Stored data:
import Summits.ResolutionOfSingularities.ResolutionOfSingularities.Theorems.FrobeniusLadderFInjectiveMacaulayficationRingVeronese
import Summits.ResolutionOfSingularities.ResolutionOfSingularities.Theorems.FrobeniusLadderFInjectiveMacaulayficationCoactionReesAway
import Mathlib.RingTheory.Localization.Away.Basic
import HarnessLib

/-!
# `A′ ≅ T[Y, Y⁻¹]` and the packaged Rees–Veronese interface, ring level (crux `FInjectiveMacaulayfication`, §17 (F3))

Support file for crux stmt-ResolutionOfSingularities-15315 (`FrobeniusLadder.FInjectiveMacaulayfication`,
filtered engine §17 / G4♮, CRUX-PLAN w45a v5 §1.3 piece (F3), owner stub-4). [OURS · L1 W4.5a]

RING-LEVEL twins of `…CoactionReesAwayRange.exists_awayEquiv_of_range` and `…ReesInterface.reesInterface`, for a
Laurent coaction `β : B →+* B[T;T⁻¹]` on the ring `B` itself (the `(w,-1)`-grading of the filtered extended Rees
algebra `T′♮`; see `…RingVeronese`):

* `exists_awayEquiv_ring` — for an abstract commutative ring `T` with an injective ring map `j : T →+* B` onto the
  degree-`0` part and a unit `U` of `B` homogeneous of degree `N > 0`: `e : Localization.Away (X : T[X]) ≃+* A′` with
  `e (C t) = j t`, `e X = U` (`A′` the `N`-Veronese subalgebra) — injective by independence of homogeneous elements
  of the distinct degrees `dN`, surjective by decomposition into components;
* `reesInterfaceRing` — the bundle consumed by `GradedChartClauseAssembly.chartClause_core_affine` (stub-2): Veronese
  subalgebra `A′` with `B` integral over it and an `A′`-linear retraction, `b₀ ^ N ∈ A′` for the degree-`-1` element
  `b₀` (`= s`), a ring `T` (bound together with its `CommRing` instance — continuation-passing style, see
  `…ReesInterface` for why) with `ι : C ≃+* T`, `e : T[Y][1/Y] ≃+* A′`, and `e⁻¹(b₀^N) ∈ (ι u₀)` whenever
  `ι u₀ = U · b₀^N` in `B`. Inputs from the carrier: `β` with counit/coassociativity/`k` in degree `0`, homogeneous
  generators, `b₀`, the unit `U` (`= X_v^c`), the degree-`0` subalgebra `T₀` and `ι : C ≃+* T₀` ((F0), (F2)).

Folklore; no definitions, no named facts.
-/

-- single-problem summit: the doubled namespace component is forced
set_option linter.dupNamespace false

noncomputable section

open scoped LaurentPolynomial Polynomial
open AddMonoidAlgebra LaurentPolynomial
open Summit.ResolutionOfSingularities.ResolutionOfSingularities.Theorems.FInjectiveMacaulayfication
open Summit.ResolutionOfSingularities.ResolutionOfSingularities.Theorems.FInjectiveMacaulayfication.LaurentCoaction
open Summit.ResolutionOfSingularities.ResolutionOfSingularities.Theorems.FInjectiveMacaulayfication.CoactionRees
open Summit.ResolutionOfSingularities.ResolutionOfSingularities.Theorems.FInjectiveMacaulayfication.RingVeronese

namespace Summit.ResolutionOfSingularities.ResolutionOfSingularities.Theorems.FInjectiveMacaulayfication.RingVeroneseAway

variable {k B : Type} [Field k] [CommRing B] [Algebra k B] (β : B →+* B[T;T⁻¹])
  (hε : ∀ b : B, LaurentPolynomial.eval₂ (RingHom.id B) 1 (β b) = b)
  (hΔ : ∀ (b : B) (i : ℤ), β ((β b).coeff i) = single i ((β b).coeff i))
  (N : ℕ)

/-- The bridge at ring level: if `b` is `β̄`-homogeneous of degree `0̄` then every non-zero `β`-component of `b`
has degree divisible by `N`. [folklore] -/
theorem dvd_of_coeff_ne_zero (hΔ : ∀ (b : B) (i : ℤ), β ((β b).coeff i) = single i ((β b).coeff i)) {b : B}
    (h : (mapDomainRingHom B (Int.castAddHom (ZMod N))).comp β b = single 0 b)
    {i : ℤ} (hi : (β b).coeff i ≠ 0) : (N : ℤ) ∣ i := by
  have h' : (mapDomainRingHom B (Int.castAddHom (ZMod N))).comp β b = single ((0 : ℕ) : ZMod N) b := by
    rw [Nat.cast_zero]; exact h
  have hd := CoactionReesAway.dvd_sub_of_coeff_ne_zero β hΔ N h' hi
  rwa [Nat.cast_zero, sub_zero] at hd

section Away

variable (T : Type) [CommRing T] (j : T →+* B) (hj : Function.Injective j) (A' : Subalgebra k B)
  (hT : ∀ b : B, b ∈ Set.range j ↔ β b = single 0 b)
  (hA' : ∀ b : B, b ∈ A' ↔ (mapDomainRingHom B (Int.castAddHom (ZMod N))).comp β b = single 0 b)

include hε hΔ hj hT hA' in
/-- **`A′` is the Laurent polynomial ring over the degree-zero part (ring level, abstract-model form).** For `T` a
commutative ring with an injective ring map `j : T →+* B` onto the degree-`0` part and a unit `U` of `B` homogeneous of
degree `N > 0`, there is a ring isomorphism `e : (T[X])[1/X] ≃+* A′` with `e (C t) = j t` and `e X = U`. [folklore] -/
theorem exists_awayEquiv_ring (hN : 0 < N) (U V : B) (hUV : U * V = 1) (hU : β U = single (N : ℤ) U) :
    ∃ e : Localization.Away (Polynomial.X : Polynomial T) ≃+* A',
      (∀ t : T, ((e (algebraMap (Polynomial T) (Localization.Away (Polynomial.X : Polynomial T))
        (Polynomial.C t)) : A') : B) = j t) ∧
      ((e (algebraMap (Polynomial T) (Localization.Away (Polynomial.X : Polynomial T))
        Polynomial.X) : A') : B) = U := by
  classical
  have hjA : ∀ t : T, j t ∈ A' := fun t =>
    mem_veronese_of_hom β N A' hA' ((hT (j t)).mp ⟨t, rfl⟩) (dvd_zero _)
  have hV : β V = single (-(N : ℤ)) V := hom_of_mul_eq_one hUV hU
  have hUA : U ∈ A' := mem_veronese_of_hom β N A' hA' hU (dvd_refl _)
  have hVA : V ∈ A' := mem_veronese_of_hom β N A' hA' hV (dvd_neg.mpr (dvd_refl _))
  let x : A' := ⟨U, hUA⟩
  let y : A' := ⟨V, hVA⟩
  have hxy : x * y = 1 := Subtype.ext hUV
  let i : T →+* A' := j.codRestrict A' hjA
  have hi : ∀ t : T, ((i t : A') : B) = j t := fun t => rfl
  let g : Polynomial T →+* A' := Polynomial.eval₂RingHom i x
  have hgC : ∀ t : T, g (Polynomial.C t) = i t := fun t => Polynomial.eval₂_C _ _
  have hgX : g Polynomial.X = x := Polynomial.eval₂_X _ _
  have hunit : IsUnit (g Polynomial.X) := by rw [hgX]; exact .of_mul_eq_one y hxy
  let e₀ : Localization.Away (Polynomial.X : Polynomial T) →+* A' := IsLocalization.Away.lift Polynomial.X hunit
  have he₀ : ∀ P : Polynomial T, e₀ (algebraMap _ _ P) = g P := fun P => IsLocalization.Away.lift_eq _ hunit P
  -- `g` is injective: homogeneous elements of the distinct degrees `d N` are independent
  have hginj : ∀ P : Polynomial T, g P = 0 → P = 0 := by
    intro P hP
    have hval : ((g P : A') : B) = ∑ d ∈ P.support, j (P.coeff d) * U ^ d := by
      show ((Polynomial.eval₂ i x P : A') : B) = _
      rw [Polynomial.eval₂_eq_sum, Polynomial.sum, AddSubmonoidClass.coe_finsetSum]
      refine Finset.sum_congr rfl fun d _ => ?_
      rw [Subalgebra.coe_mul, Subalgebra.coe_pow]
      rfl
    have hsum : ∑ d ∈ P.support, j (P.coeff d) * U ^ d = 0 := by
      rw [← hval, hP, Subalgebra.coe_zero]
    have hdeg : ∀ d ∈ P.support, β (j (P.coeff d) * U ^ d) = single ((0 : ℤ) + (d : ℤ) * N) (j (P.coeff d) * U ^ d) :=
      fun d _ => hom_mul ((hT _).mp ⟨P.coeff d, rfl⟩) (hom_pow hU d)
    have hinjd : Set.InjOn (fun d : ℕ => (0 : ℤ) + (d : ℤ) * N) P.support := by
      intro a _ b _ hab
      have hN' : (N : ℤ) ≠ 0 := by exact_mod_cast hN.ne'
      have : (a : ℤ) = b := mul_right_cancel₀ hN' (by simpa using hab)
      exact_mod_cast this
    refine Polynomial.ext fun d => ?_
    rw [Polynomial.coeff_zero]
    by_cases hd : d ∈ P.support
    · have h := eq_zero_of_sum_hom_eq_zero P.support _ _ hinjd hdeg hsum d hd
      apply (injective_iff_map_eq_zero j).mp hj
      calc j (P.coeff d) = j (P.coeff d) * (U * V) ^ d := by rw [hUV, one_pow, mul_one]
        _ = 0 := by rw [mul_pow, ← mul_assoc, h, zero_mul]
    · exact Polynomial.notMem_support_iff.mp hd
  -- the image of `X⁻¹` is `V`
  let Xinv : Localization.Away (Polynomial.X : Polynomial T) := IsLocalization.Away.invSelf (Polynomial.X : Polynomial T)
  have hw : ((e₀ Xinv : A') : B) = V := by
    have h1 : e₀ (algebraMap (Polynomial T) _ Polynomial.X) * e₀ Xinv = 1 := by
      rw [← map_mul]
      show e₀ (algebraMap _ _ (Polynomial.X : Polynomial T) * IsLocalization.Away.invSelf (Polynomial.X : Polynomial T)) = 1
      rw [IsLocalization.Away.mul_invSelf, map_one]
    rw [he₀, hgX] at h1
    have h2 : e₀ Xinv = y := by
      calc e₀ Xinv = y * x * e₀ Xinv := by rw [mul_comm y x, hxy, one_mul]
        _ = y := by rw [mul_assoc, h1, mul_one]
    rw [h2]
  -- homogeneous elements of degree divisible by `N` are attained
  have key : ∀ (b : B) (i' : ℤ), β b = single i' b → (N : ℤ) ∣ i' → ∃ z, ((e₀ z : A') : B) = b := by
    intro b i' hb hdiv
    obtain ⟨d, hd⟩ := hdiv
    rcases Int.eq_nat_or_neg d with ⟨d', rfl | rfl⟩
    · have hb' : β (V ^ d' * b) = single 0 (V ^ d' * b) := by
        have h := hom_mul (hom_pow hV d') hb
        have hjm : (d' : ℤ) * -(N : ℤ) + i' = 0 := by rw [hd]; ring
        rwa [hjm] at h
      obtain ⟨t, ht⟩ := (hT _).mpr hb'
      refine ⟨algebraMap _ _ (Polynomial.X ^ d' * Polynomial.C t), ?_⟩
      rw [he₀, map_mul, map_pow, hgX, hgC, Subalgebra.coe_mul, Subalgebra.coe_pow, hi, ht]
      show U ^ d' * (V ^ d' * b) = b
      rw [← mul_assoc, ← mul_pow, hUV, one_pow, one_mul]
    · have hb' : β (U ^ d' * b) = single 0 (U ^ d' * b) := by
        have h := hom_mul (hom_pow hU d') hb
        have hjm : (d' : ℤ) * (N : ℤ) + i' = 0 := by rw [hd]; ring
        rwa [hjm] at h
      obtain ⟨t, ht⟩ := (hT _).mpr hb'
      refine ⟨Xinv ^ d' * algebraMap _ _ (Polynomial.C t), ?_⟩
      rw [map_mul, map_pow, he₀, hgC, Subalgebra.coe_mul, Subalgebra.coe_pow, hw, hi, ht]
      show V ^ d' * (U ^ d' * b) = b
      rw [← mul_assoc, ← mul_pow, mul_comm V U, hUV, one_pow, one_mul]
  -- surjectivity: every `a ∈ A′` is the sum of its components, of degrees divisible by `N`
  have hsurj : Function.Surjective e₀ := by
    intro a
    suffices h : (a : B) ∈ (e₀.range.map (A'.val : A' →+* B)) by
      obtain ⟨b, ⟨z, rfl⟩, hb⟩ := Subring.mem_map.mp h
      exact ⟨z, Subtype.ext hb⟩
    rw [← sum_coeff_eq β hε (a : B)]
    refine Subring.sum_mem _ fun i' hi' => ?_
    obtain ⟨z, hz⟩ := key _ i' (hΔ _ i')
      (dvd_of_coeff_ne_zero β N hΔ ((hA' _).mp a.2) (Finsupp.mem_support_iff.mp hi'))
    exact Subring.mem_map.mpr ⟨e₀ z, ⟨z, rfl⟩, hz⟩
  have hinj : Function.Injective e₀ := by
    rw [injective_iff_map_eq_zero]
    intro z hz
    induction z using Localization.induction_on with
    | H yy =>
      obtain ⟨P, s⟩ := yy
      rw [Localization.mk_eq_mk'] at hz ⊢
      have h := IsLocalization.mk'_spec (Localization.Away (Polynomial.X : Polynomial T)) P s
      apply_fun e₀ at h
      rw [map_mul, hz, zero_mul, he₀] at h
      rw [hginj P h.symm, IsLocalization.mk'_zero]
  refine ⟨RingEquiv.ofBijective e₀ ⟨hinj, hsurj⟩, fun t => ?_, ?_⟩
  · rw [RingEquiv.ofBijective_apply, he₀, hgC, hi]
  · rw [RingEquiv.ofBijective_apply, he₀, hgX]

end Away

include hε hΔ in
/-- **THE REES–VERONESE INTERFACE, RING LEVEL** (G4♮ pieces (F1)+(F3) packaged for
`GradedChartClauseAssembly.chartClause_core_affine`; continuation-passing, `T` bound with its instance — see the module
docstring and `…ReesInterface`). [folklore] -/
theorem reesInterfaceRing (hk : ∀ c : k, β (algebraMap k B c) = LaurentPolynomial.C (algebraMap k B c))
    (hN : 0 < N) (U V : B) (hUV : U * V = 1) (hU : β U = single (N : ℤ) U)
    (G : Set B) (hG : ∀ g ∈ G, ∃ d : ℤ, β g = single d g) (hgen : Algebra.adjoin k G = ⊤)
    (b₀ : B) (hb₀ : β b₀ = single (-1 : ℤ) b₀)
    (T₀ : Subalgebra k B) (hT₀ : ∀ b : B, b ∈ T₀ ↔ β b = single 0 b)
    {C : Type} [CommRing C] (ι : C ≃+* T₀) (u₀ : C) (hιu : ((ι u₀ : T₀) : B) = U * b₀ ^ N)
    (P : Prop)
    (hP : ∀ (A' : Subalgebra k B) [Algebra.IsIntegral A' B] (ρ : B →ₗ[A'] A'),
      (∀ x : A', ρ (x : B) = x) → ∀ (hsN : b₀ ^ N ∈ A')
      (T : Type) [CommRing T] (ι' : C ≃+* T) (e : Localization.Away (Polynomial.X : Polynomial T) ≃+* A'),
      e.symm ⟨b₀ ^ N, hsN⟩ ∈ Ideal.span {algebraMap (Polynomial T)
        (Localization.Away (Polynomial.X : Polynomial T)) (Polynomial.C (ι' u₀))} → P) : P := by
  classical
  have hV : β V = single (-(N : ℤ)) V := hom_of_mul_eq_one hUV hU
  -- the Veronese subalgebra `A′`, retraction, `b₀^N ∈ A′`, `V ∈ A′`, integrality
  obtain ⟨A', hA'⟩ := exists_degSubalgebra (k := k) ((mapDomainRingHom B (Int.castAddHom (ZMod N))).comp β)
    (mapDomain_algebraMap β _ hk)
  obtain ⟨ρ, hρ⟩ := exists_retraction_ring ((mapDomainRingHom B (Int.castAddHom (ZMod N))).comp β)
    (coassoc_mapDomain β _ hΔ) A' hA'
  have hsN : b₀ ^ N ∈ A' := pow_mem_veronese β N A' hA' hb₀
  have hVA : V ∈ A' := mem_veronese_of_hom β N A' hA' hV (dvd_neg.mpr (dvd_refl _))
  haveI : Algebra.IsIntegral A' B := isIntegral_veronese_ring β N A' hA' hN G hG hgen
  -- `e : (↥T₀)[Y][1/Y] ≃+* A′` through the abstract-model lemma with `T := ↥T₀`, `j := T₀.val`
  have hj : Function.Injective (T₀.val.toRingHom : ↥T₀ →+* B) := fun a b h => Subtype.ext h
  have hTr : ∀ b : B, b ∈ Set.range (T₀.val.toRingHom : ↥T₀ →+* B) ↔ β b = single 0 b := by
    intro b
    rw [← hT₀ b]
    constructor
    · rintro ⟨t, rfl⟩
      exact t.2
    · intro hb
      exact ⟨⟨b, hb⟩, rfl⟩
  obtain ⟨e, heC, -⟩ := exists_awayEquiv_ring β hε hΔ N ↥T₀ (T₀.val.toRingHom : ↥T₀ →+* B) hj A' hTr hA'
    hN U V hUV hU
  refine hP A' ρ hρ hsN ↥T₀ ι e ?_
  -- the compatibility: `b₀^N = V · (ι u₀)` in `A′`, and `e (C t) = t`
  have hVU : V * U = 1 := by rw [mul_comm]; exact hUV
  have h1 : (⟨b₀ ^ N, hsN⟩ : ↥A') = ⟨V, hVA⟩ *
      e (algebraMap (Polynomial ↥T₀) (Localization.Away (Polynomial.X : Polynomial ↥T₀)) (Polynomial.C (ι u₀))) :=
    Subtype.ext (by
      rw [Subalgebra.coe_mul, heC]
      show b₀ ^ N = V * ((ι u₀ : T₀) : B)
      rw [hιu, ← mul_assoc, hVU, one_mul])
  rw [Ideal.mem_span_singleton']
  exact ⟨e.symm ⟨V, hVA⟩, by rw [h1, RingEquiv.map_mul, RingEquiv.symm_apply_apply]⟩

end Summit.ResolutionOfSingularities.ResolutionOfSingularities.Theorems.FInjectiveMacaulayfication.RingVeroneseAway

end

[Task prompt]:
Locate the lines above that hold the word "LaurentPolynomial". Show every one of them.

[Answer for the task]:
open scoped LaurentPolynomial Polynomial
open AddMonoidAlgebra LaurentPolynomial
  (hε : ∀ b : B, LaurentPolynomial.eval₂ (RingHom.id B) 1 (β b) = b)
theorem reesInterfaceRing (hk : ∀ c : k, β (algebraMap k B c) = LaurentPolynomial.C (algebraMap k B c))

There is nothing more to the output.